Going back to the sample faces from the training set (our Figure 2 above), all of the criminals are frowning or scowling, while the non-criminals are faintly smiling. Now we have an alternative — and far more plausible — hypothesis for the authors findings. It is not that there are important differences in facial structure between criminals and non-criminals, it is that non-criminals are smiling in the photographs scraped from the web whereas criminals are not smiling in the photographs provided by police departments.

The authors have confused facial features with facial expressions. The former are essentially immutable aspects of facial structure, while the latter are situation-dependent configurations of contraction by the facial muscles.

The claims about detecting criminality are bullshit. All their algorithm is doing is detecting which sample set the photographs came from, based in some large part on the presence of a frown or smile.

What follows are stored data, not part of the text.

/-! ## The registered stub -/

/-- **Registered sub-goal `tube_adjacentFrames` (G3b): adjacent frames of a rooted chart agree up to the parity
sign.**  If `(a, A)` fits the labelled star of a rooted chart `X` within `a/100` and `(a', A')` fits the star of the
chart re-rooted at the star label `c` within `a'/100` (`a, a' ∈ [9/10, 1]`), then `|a − a'| ≤ 1/50` and
`‖a • A v − σ_c • (a' • A' v)‖ ≤ (5/100) ‖v‖` for all `v`, `σ_c = 1` for `c` in an even layer and `−1` in an odd one.
The bond and the four common neighbours of `0` and `c` are shared by the two stars (`adjacent_table`,
`hcpSite_add_of_even`, `hcpSite_sub_of_odd`); they control the frame difference on an explicit orthogonal triple
(`triple_even`, `triple_odd`), the rotation rigidity `two_frames_sq_le_of_orthogonal` (top eigenvalue of `‖x − Rx‖²`
= half the trace) propagates the control to all of `ℝ³`, and `adjacent_even`, `adjacent_odd` do the numbers.
(`GoodShell`, `HcpCharted` and all of `IsRootedChart` but `X 0 = 0` are context and not used.) [folklore] -/
theorem tube_adjacentFrames : ∀ (S : Set (EuclideanSpace ℝ (Fin 3))), (∀ x ∈ S, GoodShell S x) → HcpCharted S → ∀ X : ℤ × ℤ × ℤ → EuclideanSpace ℝ (Fin 3), IsRootedChart S X → ∀ c ∈ hcpStarIdx, ∀ (a : ℝ) (A : EuclideanSpace ℝ (Fin 3) ≃ₗᵢ[ℝ] EuclideanSpace ℝ (Fin 3)) (a' : ℝ) (A' : EuclideanSpace ℝ (Fin 3) ≃ₗᵢ[ℝ] EuclideanSpace ℝ (Fin 3)), 9 / 10 ≤ a → a ≤ 1 → 9 / 10 ≤ a' → a' ≤ 1 → (∀ v ∈ hcpStarIdx, ‖X v - a • A (hcpSite 1 (Real.sqrt (2 / 3)) v)‖ ≤ a / 100) → (∀ v ∈ hcpStarIdx, ‖reRoot X c v - a' • A' (hcpSite 1 (Real.sqrt (2 / 3)) v)‖ ≤ a' / 100) → |a - a'| ≤ 1 / 50 ∧ ∀ v : EuclideanSpace ℝ (Fin 3), ‖a • A v - (if Even c.1 then (1 : ℝ) else -1) • (a' • A' v)‖ ≤ 5 / 100 * ‖v‖ := by
  intro S _ _ X hX c hc a A a' A' h9 h1 h9' h1' hA hA'
  have hX0 : X 0 = 0 := hX.1
  have ha : 0 < a := by linarith
  have ha' : 0 < a' := by linarith
  have hn : Module.finrank ℝ (EuclideanSpace ℝ (Fin 3)) = 3 := finrank_euclideanSpace_fin
  obtain ⟨m, rfl⟩ := exists_starLab_eq hc
  obtain ⟨n₁, n₂, n₃, n₄, hT1, hT2, hT3, hT4, htab⟩ := adjacent_table m
  -- inner products of ideal star struts from the table
  have ip : ∀ (n n' : Fin 12) (t : ℤ), (siteQ (starLab n) (starLab n')).1 + 8 * (siteQ (starLab n) (starLab n')).2 = t →
      ⟪hcpSite 1 (Real.sqrt (2 / 3)) (starLab n), hcpSite 1 (Real.sqrt (2 / 3)) (starLab n')⟫ = 1 - (t : ℝ) / 24 :=
    fun n n' t h => inner_ideal_star (starLab_mem n) (starLab_mem n') h
  have ipn : ∀ n : Fin 12, ⟪hcpSite 1 (Real.sqrt (2 / 3)) (starLab n), hcpSite 1 (Real.sqrt (2 / 3)) (starLab n)⟫ = 1 :=
    fun n => by rw [real_inner_self_eq_norm_sq, norm_ideal_strut (starLab_mem n), one_pow]
  have hXc := hA _ (starLab_mem m)
  -- the frame difference as a linear map
  have hlin : ∀ s : ℝ, ∃ F : EuclideanSpace ℝ (Fin 3) →ₗ[ℝ] EuclideanSpace ℝ (Fin 3),
      ∀ v, F v = a • A v - s • (a' • A' v) := fun s =>
    ⟨a • (A.toLinearEquiv : EuclideanSpace ℝ (Fin 3) →ₗ[ℝ] EuclideanSpace ℝ (Fin 3)) -
      (s * a') • (A'.toLinearEquiv : EuclideanSpace ℝ (Fin 3) →ₗ[ℝ] EuclideanSpace ℝ (Fin 3)),
      fun v => by simp [mul_smul]⟩
  rcases htab with ⟨hE, hneg, hm₁, hm₂, hm₃, hm₄, hT12, hT34, hT13, hT14, hT23, hT24⟩ |
    ⟨hE, hm₁, hm₂, hm₃, hm₄, hT12, hT34, hT13, hT23, hT14, hT24⟩
  · -- `c` in the layer of the root: `labelShift c u = c + u`, sign `+1`
    have hA1 : ‖X (starLab m) - (1 : ℝ) • (a' • A' (hcpSite 1 (Real.sqrt (2 / 3)) (starLab m)))‖ ≤ a' / 100 := by
      have h := hA' (-starLab m) hneg
      have hl : labelShift (starLab m) (-starLab m) = 0 := by
        unfold labelShift; rw [if_pos hE, add_neg_cancel]
      have hP : hcpSite 1 (Real.sqrt (2 / 3)) (-starLab m) = -hcpSite 1 (Real.sqrt (2 / 3)) (starLab m) := by
        have h' := hcpSite_add_of_even 1 (Real.sqrt (2 / 3)) hE (-starLab m)
        rw [add_neg_cancel, hcpSite_zero] at h'
        exact (neg_eq_of_add_eq_zero_right h'.symm).symm
      have e : X (starLab m) - (1 : ℝ) • (a' • A' (hcpSite 1 (Real.sqrt (2 / 3)) (starLab m))) =
          -(reRoot X (starLab m) (-starLab m) - a' • A' (hcpSite 1 (Real.sqrt (2 / 3)) (-starLab m))) := by
        unfold reRoot; rw [hl, hX0, hP, map_neg, smul_neg, one_smul]; abel
      rw [e, norm_neg]; exact h
    have hA2 : ∀ n : Fin 12, starLab n - starLab m ∈ hcpStarIdx →
        ‖(X (starLab n) - X (starLab m)) - (1 : ℝ) • (a' • A' (hcpSite 1 (Real.sqrt (2 / 3)) (starLab n) -
          hcpSite 1 (Real.sqrt (2 / 3)) (starLab m)))‖ ≤ a' / 100 := by
      intro n hn
      have h := hA' _ hn
      have hl : labelShift (starLab m) (starLab n - starLab m) = starLab n := by
        unfold labelShift; rw [if_pos hE, add_sub_cancel]
      have hP : hcpSite 1 (Real.sqrt (2 / 3)) (starLab n - starLab m) =
          hcpSite 1 (Real.sqrt (2 / 3)) (starLab n) - hcpSite 1 (Real.sqrt (2 / 3)) (starLab m) := by
        have h' := hcpSite_add_of_even 1 (Real.sqrt (2 / 3)) hE (starLab n - starLab m)
        rw [add_sub_cancel] at h'
        rw [h']; abel
      have e : (X (starLab n) - X (starLab m)) - (1 : ℝ) • (a' • A' (hcpSite 1 (Real.sqrt (2 / 3)) (starLab n) -
          hcpSite 1 (Real.sqrt (2 / 3)) (starLab m))) =
          reRoot X (starLab m) (starLab n - starLab m) - a' • A' (hcpSite 1 (Real.sqrt (2 / 3)) (starLab n - starLab m)) := by
        unfold reRoot; rw [hl, hP, one_smul]
      rw [e]; exact h
    obtain ⟨F, hF⟩ := hlin 1
    have hB0 : ‖F (hcpSite 1 (Real.sqrt (2 / 3)) (starLab m))‖ ≤ a / 100 + a' / 100 := by
      rw [hF]; exact frame_le_of_near hXc hA1
    have hB : ∀ n : Fin 12, starLab n - starLab m ∈ hcpStarIdx →
        ‖F (hcpSite 1 (Real.sqrt (2 / 3)) (starLab n) - hcpSite 1 (Real.sqrt (2 / 3)) (starLab m))‖ ≤
          a / 100 + a / 100 + a' / 100 := fun n hn => by
      rw [hF]; exact frame_sub_le_of_near (hA _ (starLab_mem n)) hXc (hA2 n hn)
    obtain ⟨o11, o22, o33, o12, o13, o23⟩ := triple_even (ipn m) (ipn n₁) (ipn n₂) (ipn n₃) (ipn n₄)
      (by rw [ip _ _ _ hT1]; norm_num) (by rw [ip _ _ _ hT2]; norm_num) (by rw [ip _ _ _ hT3]; norm_num)
      (by rw [ip _ _ _ hT4]; norm_num) (by rw [ip _ _ _ hT12]; norm_num) (by rw [ip _ _ _ hT34]; norm_num)
      (by rw [ip _ _ _ hT13]; norm_num) (by rw [ip _ _ _ hT14]; norm_num) (by rw [ip _ _ _ hT23]; norm_num)
      (by rw [ip _ _ _ hT24]; norm_num)
    refine ⟨(abs_sub_le_of_near (Or.inl rfl) ha.le ha'.le (norm_ideal_strut (starLab_mem m)) hXc hA1).trans
      (by linarith), fun v => ?_⟩
    rw [if_pos hE, ← hF]
    refine adjacent_even F h9 h1 h9' h1' hB0 (hB _ hm₁) (hB _ hm₂) (hB _ hm₃) (hB _ hm₄) (fun h4 x => ?_) v
    simp only [hF] at h4 ⊢
    exact two_frames_sq_le_of_orthogonal hn A A' (Or.inl rfl) ha ha' one_pos (by norm_num) (by norm_num) o11 o22
      o33 o12 o13 o23 h4 x
  · -- `c` off the layer of the root: `labelShift c u = c − u`, sign `−1`
    have hO : Odd (starLab m).1 := Int.not_even_iff_odd.1 hE
    have hA1 : ‖X (starLab m) - (-1 : ℝ) • (a' • A' (hcpSite 1 (Real.sqrt (2 / 3)) (starLab m)))‖ ≤ a' / 100 := by
      have h := hA' (starLab m) (starLab_mem m)
      have hl : labelShift (starLab m) (starLab m) = 0 := by
        unfold labelShift; rw [if_neg hE, sub_self]
      have e : X (starLab m) - (-1 : ℝ) • (a' • A' (hcpSite 1 (Real.sqrt (2 / 3)) (starLab m))) =
          -(reRoot X (starLab m) (starLab m) - a' • A' (hcpSite 1 (Real.sqrt (2 / 3)) (starLab m))) := by
        unfold reRoot; rw [hl, hX0, neg_smul, one_smul]; abel
      rw [e, norm_neg]; exact h
    have hA2 : ∀ n : Fin 12, starLab m - starLab n ∈ hcpStarIdx →
        ‖(X (starLab n) - X (starLab m)) - (-1 : ℝ) • (a' • A' (hcpSite 1 (Real.sqrt (2 / 3)) (starLab n) -
          hcpSite 1 (Real.sqrt (2 / 3)) (starLab m)))‖ ≤ a' / 100 := by
      intro n hn
      have h := hA' _ hn
      have hl : labelShift (starLab m) (starLab m - starLab n) = starLab n := by
        unfold labelShift; rw [if_neg hE, sub_sub_cancel]
      have hP : hcpSite 1 (Real.sqrt (2 / 3)) (starLab m - starLab n) =
          hcpSite 1 (Real.sqrt (2 / 3)) (starLab m) - hcpSite 1 (Real.sqrt (2 / 3)) (starLab n) :=
        hcpSite_sub_of_odd 1 (Real.sqrt (2 / 3)) hO (starLab n)
      have e : (X (starLab n) - X (starLab m)) - (-1 : ℝ) • (a' • A' (hcpSite 1 (Real.sqrt (2 / 3)) (starLab n) -
          hcpSite 1 (Real.sqrt (2 / 3)) (starLab m))) = reRoot X (starLab m) (starLab m - starLab n) -
          a' • A' (hcpSite 1 (Real.sqrt (2 / 3)) (starLab m - starLab n)) := by
        unfold reRoot
        rw [hl, hP, neg_smul, one_smul, ← neg_sub (hcpSite 1 (Real.sqrt (2 / 3)) (starLab m)), map_neg, smul_neg]
        abel
      rw [e]; exact h
    obtain ⟨F, hF⟩ := hlin (-1)
    have hB0 : ‖F (hcpSite 1 (Real.sqrt (2 / 3)) (starLab m))‖ ≤ a / 100 + a' / 100 := by
      rw [hF]; exact frame_le_of_near hXc hA1
    have hB : ∀ n : Fin 12, starLab m - starLab n ∈ hcpStarIdx →
        ‖F (hcpSite 1 (Real.sqrt (2 / 3)) (starLab n) - hcpSite 1 (Real.sqrt (2 / 3)) (starLab m))‖ ≤
          a / 100 + a / 100 + a' / 100 := fun n hn => by
      rw [hF]; exact frame_sub_le_of_near (hA _ (starLab_mem n)) hXc (hA2 n hn)
    obtain ⟨o11, o22, o33, o12, o13, o23⟩ := triple_odd (ipn m) (ipn n₁) (ipn n₂) (ipn n₃) (ipn n₄)
      (by rw [ip _ _ _ hT1]; norm_num) (by rw [ip _ _ _ hT2]; norm_num) (by rw [ip _ _ _ hT3]; norm_num)
      (by rw [ip _ _ _ hT4]; norm_num) (by rw [ip _ _ _ hT12]; norm_num) (by rw [ip _ _ _ hT34]; norm_num)
      (by rw [ip _ _ _ hT13]; norm_num) (by rw [ip _ _ _ hT23]; norm_num) (by rw [ip _ _ _ hT14]; norm_num)
      (by rw [ip _ _ _ hT24]; norm_num)
    refine ⟨(abs_sub_le_of_near (Or.inr rfl) ha.le ha'.le (norm_ideal_strut (starLab_mem m)) hXc hA1).trans
      (by linarith), fun v => ?_⟩
    rw [if_neg hE, ← hF]
    refine adjacent_odd F h9 h1 h9' h1' hB0 (hB _ hm₁) (hB _ hm₂) (hB _ hm₃) (hB _ hm₄) (fun h4 x => ?_) v
    simp only [hF] at h4 ⊢
    exact two_frames_sq_le_of_orthogonal hn A A' (Or.inr rfl) ha ha' one_pos (by norm_num) (by norm_num) o11 o22
      o33 o12 o13 o23 h4 x

end Summit.AtomisticToContinuum.Crystallization.Theorems.PalmUnimodularRigidity.LayeredLawsSelectHcp

end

Evaluating our interpretation

The Wu and Zhang paper provides only three criminal pictures and three non-criminal pictures from the training set, and these authors have not answered our email inquiries. Thus it hard to be certain that the six images in our Figure 2 are representative of the full training set. How then can we test our alternative hypothesis, that the algorithm is primarily classifying faces based on the presence of absence of a smile? One thing we can do is look at the composite images that the authors create. At left, composite criminal faces produced by two algorithms; at right, composite non-criminal faces produced by the same two algorithms.

Composite criminal and non-criminal faces.

Figure 4. Composite faces for criminals (left) and non-criminals (right), as generated by two different algorithms (top and bottom). From Wu and Zhang (2016).

Looking at these faces, we cannot understand how the authors can write “Although the antithesis of criminals and non-criminals is very strong, conventionally-defined average faces of the two populations…appear hardly distinguishable as demonstrated [in the figure above].” Clearly the criminal composites at left are frowning, whereas the non-criminal composites at right are smiling. This strongly supports our hypothesis that the machine learning algorithm is picking up on situation-dependent facial expressions (whether a person is smiling or not) rather than underlying facial structure.

When the authors break the criminal and non-criminal down into what they call “subtypes”, the smiling/non-smiling distinction becomes even more readily apparent. Below is their figure illustrating what they call four criminal subtypes at top and three non-criminal subtypes at bottom.

Purported subtypes of criminal and non-criminal faces.

Figure 5. Purported subtypes of criminal (top) and non-criminal (bottom) faces. From Wu and Zhang (2016).

Conclusions

So where does all this leave us?

Extraordinary claims require extraordinary evidence. The authors of this paper make the extraordinary claim that facial structure reveals criminal tendencies. We have argued that, given all publicly available information, their findings can be explained by a much more reasonable hypothesis: non-criminals are more likely to be smiling in photos chosen for publicity purposes than are criminals in the ID photos (not mugshots) chosen by police departments for wanted posters and other purposes.

Notice that we did all of this without digging into the details of the machine learning algorithms at all. We didn’t need to. We know that a machine learning algorithm is only as good as its training data, and we can see that the training set used here is fundamentally flawed for the purpose it is used. The implication is that one does not need technical expertise in machine learning to be able to debunk many of the bullshit claims based on such algorithms. In some cases, training data may be OK and problems may arise because of the specifics of the machine-learning algorithm, and these cases would require highly specialized knowledge to uncover. But more often, we believe, the training data will be at fault. In that case, a non-specialist can see what is going on, by thinking carefully about how a generic learning system would behave given the training data that is being used.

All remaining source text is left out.